Table 1: Sample Data

Data 1 Data 1_1 
0.229762 0.22976
0.370426   0.37043 
0.402137   0.40214 
0.589118   0.58912
0.776588   0.77659
0.845852   0.84585 
0.969874  2.00000 

From this data we can calculate the following estimates of sigma and see how the IQR method is robust to an outlier. The classic method and the R/2.5 method change significantly with the presence of an outlier.
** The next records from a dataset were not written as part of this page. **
import Mathlib
import HarnessLib
import Summits.ABC.ABC.Statement
import Summits.ABC.ABC.Theorems.SoloBlindSquarePencilKnown
import Literature.NumberTheory.DiophantineApproximation.SPartPolynomialValuesProofs

/-!
# The square pencil `2^l + q = r²` is decided by Ridout's theorem (abc there, ineffectively)

Companion to `SoloBlindSquarePencilKnown.lean` (T52).  There the dictionary lemma
`squarePencil_abc_of_depth` reduced abc on the pencil `2^l + q = r²` (`q` odd; `q`, `r` squarefree)
to a DEPTH BOUND `c = r² ≪_δ q^{2+δ}` for every `δ > 0`.  Here that depth bound is DERIVED from the
`p`-adic Thue–Siegel–Roth theorem for rationals — Ridout 1958 [Ridout1958], in the form of
Bombieri–Gubler, *Heights*, Thm. 6.2.3 for `K = ℚ`, `S ∋ ∞` [BombieriGubler2006] — taken as a
HYPOTHESIS in exactly the shape `hRat` already used in this library
(`Literature.NumberTheory.DiophantineApproximation.padicRoth_int_of_rat`), so that one proof of that
statement discharges both files.  Nothing here is effective: the constant `C` depends on the finite
exceptional set of Roth–Ridout.

## The argument (`l = 2j + 1` odd; even `l` is trivial since then `(r − 2^j)(r + 2^j) = q ≥ r`)

Put `β = 2^j / r ∈ ℚ` (lowest terms: `r` is odd), `α_∞ = 1/√2`, `α_2 = 0`, `S = {2}`.  Then
* `H(β) = max(2^j, r) = r` (`r² = 2·4^j + q > 4^j`);
* archimedean: `|2^j/r − 1/√2| = (r − 2^j√2)/(r√2) = q / (r√2 (r + 2^j√2)) ≤ q / r²`
  (`squarePencil_archimedean`, from `(r − 2^j√2)(r + 2^j√2) = r² − 2·4^j = q`);
* `2`-adic: `|β|_2 = 2^{−j}` (`norm_padicAlgCl_two_pow_div_odd`), and `2^{−j} ≤ 2/r` when
  `q ≤ 2^l` (else `r² < 2q` outright).
So the Roth–Ridout quantity is `≤ (q/r²)·(2/r) = 2q/r³`; off the finite exceptional set it exceeds
`H(β)^{−κ} = r^{−(2+δ')}`, whence `r^{1−δ'} < 2q`, i.e. `r² < (2q)^{2/(1−δ')} = (2q)^{2+δ}` for
`δ' = δ/(2+δ)`; on the exceptional set `r = den β` is bounded.  Hence
`squarePencil_depth_of_padicRoth`, and with T52's dictionary `squarePencil_abc_of_padicRoth`:
**abc holds on the square pencil, granting Ridout's theorem** — the pencil carries no difficulty
beyond (an effective form of) Roth–Ridout for `√2` and `2`-power denominators.

## Main statements

* `isAlgebraic_sqrt_two`, `squarePencil_archimedean`, `norm_padicAlgCl_two_pow_div_odd` — the
  three inputs (algebraicity of the target, the archimedean and the `2`-adic local estimates).
* `squarePencil_depth_of_padicRoth` — `hRat ⟹ ∀ δ > 0, ∃ C > 0, 2^l + q = r², q odd ⟹ r² < C q^{2+δ}`.
* `squarePencil_abc_of_padicRoth` — `hRat ⟹` abc on the pencil (`q`, `r` squarefree, `l ≥ 1`).

## References

* [Ridout1958] D. Ridout, *The p-adic generalization of the Thue–Siegel–Roth theorem*,
  Mathematika 5 (1958) 40–48.
* [BombieriGubler2006] E. Bombieri, W. Gubler, *Heights in Diophantine Geometry*, CUP 2006,
  Thm. 6.2.3 (the form with `K = ℚ`, `S ∋ ∞` is the hypothesis `hRat` below, verbatim as in
  `PadicRothIntegers.lean`).
-/

noncomputable section

namespace Summit.ABC.ABC.Theorems

open Real UniqueFactorizationMonoid Literature.NumberTheory.DiophantineApproximation
  Literature.NumberTheory.DiophantineGeometry

/-- `√2` is algebraic over `ℚ` (a root of `X² − 2`). [folklore] -/
theorem isAlgebraic_sqrt_two : IsAlgebraic ℚ (Real.sqrt 2) := by
  refine ⟨Polynomial.X ^ 2 - Polynomial.C 2, ?_, ?_⟩
  · intro h
    have := congrArg (Polynomial.eval 0) h
    norm_num at this
  · have h2 : Real.sqrt 2 ^ 2 = 2 := Real.sq_sqrt (by norm_num)
    simp [h2]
Table 2: Comparing IQR and R to Classic Sigma

Classic Sigma IQR/1.55 Range/2.5
No Outlier 0.76  0.307   0.296 
With Outlier  0.596   0.307   0.708 

For ease of calculations, if you are given a choice, a sample size of N = 7 allows the IQR to be easily solved. For N = 7, the third quartile is the sixth data point in ordered data, and the first quartile is the second data point in the ordered data. When N = 11, then the third quartile is the ninth point and the first quartile is the third point.